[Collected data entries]
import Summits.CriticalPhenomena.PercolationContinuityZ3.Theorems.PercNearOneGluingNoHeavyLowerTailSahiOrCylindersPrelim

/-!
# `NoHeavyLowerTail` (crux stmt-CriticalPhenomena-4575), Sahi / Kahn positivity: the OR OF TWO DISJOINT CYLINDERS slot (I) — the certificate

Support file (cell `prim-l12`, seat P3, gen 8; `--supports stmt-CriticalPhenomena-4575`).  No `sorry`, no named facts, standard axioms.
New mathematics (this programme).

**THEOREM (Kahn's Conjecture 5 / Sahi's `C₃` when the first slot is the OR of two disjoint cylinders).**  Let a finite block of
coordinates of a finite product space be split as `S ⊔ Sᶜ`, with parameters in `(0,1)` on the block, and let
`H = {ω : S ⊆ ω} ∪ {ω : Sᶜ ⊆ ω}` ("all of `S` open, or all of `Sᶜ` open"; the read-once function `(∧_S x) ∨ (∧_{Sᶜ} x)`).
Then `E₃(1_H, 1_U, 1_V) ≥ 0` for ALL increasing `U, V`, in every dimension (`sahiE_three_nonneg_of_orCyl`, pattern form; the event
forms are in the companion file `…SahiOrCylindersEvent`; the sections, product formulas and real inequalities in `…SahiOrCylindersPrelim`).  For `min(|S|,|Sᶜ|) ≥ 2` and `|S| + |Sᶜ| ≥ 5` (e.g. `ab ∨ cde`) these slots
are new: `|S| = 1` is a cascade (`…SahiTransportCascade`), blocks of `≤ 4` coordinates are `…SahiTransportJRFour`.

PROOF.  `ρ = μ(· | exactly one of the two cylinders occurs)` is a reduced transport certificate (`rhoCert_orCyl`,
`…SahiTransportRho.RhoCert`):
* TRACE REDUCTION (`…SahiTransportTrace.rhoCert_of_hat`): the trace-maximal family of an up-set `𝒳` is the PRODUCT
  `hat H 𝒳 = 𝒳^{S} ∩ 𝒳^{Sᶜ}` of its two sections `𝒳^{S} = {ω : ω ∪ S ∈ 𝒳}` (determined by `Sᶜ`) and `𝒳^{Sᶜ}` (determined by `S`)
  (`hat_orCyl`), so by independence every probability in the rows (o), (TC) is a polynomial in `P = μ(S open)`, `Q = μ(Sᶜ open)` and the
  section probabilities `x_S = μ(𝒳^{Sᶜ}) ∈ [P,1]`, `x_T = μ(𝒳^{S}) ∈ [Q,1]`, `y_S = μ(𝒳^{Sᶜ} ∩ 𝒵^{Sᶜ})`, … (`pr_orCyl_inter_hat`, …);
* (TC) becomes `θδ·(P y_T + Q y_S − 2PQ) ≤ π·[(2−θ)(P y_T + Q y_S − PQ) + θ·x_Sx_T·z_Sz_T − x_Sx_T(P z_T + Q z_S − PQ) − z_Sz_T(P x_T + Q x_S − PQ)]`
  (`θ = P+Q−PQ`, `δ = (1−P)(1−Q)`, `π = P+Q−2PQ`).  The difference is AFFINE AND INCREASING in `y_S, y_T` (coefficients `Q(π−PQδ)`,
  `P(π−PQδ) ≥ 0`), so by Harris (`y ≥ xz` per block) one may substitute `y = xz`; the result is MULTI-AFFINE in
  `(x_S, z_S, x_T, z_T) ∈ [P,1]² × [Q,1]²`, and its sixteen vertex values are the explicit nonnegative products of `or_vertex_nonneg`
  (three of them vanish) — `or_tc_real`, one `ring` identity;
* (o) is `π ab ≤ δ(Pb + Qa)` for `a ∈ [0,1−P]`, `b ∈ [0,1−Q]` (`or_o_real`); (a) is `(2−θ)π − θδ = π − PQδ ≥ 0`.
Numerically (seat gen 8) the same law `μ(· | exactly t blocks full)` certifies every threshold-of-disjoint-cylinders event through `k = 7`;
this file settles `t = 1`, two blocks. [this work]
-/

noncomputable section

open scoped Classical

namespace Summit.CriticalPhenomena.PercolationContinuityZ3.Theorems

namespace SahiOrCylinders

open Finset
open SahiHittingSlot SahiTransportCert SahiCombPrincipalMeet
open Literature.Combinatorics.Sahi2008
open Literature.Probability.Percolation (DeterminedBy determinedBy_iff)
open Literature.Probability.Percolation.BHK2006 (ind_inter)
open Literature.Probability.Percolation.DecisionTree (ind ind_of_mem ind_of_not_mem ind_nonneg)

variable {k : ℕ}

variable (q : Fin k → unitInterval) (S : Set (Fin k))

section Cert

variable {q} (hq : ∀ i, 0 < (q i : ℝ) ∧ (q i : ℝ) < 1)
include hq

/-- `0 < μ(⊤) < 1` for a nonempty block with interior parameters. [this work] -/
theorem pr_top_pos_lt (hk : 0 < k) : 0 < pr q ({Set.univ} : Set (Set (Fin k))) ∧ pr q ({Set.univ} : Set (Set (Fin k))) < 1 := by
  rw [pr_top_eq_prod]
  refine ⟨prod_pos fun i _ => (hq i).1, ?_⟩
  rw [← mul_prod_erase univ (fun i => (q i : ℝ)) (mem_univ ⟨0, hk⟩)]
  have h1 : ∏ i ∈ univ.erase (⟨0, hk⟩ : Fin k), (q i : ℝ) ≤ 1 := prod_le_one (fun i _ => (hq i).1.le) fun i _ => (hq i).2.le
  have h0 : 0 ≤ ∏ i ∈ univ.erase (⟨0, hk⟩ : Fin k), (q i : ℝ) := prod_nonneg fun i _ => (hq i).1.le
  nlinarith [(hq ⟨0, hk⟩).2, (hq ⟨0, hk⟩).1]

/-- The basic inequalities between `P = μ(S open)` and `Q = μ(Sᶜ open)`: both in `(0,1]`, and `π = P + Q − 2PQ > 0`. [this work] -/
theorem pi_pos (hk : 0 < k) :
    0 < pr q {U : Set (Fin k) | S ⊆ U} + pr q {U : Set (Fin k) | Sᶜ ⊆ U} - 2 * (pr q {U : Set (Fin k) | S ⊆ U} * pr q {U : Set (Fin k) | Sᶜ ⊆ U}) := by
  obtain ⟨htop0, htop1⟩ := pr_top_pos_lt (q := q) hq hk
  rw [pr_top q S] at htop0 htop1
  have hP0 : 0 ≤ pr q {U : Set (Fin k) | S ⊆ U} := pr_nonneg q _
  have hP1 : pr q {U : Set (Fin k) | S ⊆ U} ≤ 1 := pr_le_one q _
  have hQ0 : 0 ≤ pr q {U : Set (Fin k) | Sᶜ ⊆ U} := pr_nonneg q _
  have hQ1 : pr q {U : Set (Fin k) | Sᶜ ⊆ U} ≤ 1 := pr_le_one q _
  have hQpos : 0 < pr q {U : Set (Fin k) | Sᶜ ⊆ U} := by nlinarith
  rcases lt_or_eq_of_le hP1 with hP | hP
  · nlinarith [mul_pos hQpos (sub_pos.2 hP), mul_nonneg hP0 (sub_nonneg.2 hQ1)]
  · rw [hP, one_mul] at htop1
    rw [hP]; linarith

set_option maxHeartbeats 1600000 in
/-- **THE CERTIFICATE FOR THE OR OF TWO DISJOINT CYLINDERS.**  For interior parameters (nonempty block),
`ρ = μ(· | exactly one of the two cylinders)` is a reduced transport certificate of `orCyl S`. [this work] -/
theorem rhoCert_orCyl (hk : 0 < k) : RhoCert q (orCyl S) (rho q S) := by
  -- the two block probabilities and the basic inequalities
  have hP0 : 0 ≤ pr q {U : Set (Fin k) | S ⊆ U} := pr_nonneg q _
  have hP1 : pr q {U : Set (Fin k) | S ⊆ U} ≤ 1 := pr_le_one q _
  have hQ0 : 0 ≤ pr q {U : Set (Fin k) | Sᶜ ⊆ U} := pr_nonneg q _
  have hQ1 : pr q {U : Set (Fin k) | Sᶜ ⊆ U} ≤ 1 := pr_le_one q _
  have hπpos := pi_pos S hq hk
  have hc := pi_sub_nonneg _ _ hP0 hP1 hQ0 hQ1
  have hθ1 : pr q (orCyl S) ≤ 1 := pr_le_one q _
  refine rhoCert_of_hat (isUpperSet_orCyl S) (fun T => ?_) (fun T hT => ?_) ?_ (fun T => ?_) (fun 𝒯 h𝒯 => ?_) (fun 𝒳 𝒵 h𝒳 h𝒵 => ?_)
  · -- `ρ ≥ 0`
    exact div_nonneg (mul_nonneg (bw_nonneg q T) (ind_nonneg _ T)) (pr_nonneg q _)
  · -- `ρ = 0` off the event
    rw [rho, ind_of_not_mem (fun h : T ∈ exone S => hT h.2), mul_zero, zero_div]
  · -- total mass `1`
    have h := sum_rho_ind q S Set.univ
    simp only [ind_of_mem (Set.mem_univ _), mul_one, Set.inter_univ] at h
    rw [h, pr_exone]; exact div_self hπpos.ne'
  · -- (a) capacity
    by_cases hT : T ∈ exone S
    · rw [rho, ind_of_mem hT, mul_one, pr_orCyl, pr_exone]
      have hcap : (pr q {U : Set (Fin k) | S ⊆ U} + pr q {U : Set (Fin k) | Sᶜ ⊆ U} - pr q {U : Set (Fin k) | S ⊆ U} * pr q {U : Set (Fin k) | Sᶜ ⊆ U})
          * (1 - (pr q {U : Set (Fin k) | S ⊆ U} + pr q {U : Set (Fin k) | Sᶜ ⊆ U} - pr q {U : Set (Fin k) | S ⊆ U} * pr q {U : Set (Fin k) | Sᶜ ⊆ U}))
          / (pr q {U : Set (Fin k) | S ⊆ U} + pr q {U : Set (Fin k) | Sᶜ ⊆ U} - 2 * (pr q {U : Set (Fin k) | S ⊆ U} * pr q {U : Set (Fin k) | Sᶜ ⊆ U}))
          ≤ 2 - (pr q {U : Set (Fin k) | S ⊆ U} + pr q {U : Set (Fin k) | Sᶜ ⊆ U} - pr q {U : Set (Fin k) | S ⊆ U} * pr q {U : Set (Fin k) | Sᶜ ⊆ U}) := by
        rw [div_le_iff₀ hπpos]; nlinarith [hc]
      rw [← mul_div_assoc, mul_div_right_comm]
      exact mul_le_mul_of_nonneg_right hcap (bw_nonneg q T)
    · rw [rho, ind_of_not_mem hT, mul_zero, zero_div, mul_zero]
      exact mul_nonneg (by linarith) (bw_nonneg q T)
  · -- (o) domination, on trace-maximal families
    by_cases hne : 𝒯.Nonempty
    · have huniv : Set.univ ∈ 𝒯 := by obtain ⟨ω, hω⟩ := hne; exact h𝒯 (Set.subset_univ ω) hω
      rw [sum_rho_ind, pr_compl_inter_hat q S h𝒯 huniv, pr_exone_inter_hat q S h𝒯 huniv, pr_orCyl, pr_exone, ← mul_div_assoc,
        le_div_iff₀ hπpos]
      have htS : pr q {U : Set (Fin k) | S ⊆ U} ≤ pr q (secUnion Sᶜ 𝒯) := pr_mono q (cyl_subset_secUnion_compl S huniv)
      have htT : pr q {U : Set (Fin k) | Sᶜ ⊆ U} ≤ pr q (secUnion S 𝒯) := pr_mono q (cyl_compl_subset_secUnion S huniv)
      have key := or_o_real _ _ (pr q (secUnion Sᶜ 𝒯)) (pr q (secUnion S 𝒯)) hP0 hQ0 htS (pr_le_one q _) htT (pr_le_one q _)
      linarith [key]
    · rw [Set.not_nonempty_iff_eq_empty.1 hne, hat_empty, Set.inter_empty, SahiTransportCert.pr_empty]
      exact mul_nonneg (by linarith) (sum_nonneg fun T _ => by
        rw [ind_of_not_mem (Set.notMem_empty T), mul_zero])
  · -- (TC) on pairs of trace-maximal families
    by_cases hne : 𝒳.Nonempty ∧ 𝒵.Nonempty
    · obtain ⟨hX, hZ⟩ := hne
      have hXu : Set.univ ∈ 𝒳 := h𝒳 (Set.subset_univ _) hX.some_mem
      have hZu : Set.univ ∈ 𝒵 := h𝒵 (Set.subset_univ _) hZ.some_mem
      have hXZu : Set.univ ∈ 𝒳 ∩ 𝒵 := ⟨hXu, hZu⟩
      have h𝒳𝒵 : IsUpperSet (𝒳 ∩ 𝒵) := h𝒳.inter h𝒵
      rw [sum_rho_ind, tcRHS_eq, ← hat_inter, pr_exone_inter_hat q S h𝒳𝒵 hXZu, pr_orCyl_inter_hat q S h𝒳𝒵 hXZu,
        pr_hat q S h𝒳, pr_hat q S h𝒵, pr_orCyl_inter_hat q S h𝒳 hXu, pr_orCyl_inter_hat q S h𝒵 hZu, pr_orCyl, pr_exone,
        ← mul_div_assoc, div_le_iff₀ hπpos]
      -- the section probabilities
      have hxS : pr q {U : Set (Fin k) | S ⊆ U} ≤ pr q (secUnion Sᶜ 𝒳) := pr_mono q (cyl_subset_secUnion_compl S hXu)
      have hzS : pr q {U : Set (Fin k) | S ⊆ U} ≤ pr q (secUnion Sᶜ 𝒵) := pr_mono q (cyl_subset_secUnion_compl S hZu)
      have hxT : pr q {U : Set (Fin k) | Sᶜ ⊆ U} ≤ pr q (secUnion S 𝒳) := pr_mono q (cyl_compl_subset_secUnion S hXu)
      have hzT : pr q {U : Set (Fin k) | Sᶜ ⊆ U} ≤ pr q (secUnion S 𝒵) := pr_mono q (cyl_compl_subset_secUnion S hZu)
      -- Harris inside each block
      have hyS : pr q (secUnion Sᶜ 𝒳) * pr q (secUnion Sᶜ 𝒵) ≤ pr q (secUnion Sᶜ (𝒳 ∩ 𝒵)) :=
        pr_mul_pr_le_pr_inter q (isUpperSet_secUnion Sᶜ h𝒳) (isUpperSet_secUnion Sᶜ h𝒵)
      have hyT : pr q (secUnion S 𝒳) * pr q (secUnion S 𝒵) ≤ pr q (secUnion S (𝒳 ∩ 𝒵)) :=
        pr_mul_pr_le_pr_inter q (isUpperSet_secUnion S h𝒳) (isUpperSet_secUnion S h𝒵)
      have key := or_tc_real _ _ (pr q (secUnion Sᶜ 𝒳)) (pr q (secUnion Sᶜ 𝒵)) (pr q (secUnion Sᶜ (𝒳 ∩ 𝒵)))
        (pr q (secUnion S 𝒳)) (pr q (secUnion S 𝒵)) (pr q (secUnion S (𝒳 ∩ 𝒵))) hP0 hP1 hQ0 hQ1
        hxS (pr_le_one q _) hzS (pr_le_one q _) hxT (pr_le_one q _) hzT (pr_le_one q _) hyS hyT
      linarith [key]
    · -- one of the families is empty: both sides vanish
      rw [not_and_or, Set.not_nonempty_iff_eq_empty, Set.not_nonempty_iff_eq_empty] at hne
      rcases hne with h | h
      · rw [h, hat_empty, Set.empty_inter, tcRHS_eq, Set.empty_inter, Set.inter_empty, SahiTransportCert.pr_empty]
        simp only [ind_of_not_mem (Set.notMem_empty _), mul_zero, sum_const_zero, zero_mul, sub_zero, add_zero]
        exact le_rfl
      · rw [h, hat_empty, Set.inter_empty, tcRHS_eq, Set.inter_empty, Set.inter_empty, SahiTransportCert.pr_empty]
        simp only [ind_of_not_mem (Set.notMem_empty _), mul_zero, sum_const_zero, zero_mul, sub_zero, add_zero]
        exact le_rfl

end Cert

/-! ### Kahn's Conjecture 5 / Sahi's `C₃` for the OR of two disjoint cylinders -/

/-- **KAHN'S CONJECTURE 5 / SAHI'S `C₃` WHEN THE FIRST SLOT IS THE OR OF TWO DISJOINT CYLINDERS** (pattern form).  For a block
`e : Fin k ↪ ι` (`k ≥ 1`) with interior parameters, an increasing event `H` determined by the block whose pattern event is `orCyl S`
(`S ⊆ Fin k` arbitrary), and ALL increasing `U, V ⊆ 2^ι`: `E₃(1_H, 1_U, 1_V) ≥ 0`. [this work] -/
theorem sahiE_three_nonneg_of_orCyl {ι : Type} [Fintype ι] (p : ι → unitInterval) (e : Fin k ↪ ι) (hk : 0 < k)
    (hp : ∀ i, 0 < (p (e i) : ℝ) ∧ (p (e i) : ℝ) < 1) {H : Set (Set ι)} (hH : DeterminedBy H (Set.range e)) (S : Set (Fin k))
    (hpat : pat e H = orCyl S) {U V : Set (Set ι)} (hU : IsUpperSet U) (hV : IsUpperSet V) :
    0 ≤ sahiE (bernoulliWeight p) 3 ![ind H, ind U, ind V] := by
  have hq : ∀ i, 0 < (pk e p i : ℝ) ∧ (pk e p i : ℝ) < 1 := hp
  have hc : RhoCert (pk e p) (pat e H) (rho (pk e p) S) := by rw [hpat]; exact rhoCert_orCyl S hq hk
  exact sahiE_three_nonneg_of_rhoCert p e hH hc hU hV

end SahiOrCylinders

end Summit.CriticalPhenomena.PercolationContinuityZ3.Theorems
--
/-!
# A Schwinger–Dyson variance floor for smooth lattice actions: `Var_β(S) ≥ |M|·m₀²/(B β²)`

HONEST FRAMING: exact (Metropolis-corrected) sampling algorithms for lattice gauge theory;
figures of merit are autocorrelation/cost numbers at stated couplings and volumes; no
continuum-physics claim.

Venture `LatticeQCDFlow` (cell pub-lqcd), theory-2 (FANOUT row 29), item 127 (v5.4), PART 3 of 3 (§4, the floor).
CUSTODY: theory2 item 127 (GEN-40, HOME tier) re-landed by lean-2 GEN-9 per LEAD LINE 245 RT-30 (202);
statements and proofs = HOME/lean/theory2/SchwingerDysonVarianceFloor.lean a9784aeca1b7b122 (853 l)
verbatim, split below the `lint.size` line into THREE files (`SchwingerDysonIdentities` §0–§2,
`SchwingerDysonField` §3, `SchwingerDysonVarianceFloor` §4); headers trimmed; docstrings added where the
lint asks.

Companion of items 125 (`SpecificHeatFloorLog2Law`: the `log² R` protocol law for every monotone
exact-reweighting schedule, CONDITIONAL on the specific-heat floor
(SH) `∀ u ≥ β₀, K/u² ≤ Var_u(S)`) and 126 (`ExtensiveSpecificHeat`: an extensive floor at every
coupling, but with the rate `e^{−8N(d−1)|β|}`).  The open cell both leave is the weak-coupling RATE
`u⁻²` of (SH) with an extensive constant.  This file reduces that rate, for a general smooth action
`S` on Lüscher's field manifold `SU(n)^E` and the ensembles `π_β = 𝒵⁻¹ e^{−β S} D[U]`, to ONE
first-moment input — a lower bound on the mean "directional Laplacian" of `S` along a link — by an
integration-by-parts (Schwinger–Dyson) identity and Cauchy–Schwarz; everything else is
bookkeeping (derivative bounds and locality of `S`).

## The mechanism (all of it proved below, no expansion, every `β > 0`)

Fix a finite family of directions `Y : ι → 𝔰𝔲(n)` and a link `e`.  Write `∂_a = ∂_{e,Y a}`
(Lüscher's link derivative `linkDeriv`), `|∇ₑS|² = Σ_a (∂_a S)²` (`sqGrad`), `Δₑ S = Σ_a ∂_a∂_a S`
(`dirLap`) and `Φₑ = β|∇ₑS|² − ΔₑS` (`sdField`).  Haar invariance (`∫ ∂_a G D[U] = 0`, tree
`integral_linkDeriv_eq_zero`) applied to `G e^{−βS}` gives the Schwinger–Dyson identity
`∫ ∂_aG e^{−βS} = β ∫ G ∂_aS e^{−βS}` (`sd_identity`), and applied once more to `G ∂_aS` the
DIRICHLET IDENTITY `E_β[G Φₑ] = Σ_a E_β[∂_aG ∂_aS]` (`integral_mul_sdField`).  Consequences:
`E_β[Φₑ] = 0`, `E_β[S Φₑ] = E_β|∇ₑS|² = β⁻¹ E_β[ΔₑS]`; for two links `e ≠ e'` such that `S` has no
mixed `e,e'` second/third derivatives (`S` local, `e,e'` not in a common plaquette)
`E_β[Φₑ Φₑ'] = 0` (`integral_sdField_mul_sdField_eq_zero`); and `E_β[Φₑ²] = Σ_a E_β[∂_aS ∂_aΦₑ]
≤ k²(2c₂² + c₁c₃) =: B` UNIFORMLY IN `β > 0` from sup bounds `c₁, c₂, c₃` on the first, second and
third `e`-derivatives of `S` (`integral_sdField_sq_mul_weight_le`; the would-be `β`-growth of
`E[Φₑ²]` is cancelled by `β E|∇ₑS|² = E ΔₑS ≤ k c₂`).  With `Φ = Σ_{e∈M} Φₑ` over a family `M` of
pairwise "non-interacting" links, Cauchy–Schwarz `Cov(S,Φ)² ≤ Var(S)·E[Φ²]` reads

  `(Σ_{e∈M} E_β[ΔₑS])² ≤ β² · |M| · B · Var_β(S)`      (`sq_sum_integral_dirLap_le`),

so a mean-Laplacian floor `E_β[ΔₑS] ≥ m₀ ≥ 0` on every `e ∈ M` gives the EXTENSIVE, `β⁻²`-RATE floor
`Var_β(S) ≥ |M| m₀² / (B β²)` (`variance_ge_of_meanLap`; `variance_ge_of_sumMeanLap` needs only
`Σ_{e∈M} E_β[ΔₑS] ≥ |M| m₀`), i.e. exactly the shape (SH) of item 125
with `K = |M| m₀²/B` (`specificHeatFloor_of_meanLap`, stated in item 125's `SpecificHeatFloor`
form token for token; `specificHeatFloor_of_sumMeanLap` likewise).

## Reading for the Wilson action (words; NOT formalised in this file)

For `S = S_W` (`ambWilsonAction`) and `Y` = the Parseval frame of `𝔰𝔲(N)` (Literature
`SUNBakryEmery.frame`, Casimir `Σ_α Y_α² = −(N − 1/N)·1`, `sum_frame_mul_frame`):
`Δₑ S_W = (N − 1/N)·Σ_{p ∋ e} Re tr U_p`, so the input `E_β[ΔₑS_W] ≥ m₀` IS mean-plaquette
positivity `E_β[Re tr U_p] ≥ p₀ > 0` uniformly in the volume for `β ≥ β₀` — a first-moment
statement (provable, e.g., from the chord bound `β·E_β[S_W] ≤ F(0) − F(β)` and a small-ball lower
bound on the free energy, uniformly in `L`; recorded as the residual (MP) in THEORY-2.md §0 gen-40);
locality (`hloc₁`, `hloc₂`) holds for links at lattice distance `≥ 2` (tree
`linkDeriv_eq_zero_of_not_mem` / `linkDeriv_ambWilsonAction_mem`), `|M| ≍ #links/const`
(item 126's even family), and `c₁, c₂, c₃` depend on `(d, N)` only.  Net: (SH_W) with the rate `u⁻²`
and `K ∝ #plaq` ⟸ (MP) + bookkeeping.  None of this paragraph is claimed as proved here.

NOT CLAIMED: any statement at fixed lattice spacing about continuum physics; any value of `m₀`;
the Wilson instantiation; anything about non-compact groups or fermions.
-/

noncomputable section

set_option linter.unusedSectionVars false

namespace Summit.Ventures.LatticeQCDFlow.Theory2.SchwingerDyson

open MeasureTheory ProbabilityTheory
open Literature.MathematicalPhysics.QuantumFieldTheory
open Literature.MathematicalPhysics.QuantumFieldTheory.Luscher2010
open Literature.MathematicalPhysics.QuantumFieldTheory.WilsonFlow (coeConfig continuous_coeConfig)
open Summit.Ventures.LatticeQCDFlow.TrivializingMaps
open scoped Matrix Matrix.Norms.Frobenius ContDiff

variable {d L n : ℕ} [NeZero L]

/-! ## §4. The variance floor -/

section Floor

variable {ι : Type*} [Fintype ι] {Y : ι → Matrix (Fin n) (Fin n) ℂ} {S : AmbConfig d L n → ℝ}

→ WHAT TO DO:
Every line above from the line with "bound on the free" to the line with "as proved here.", inclusive, must be returned exactly; no other line belongs in the reply.

→ ANSWER SECTION:
bound on the free energy, uniformly in `L`; recorded as the residual (MP) in THEORY-2.md §0 gen-40);
locality (`hloc₁`, `hloc₂`) holds for links at lattice distance `≥ 2` (tree
`linkDeriv_eq_zero_of_not_mem` / `linkDeriv_ambWilsonAction_mem`), `|M| ≍ #links/const`
(item 126's even family), and `c₁, c₂, c₃` depend on `(d, N)` only.  Net: (SH_W) with the rate `u⁻²`
and `K ∝ #plaq` ⟸ (MP) + bookkeeping.  None of this paragraph is claimed as proved here.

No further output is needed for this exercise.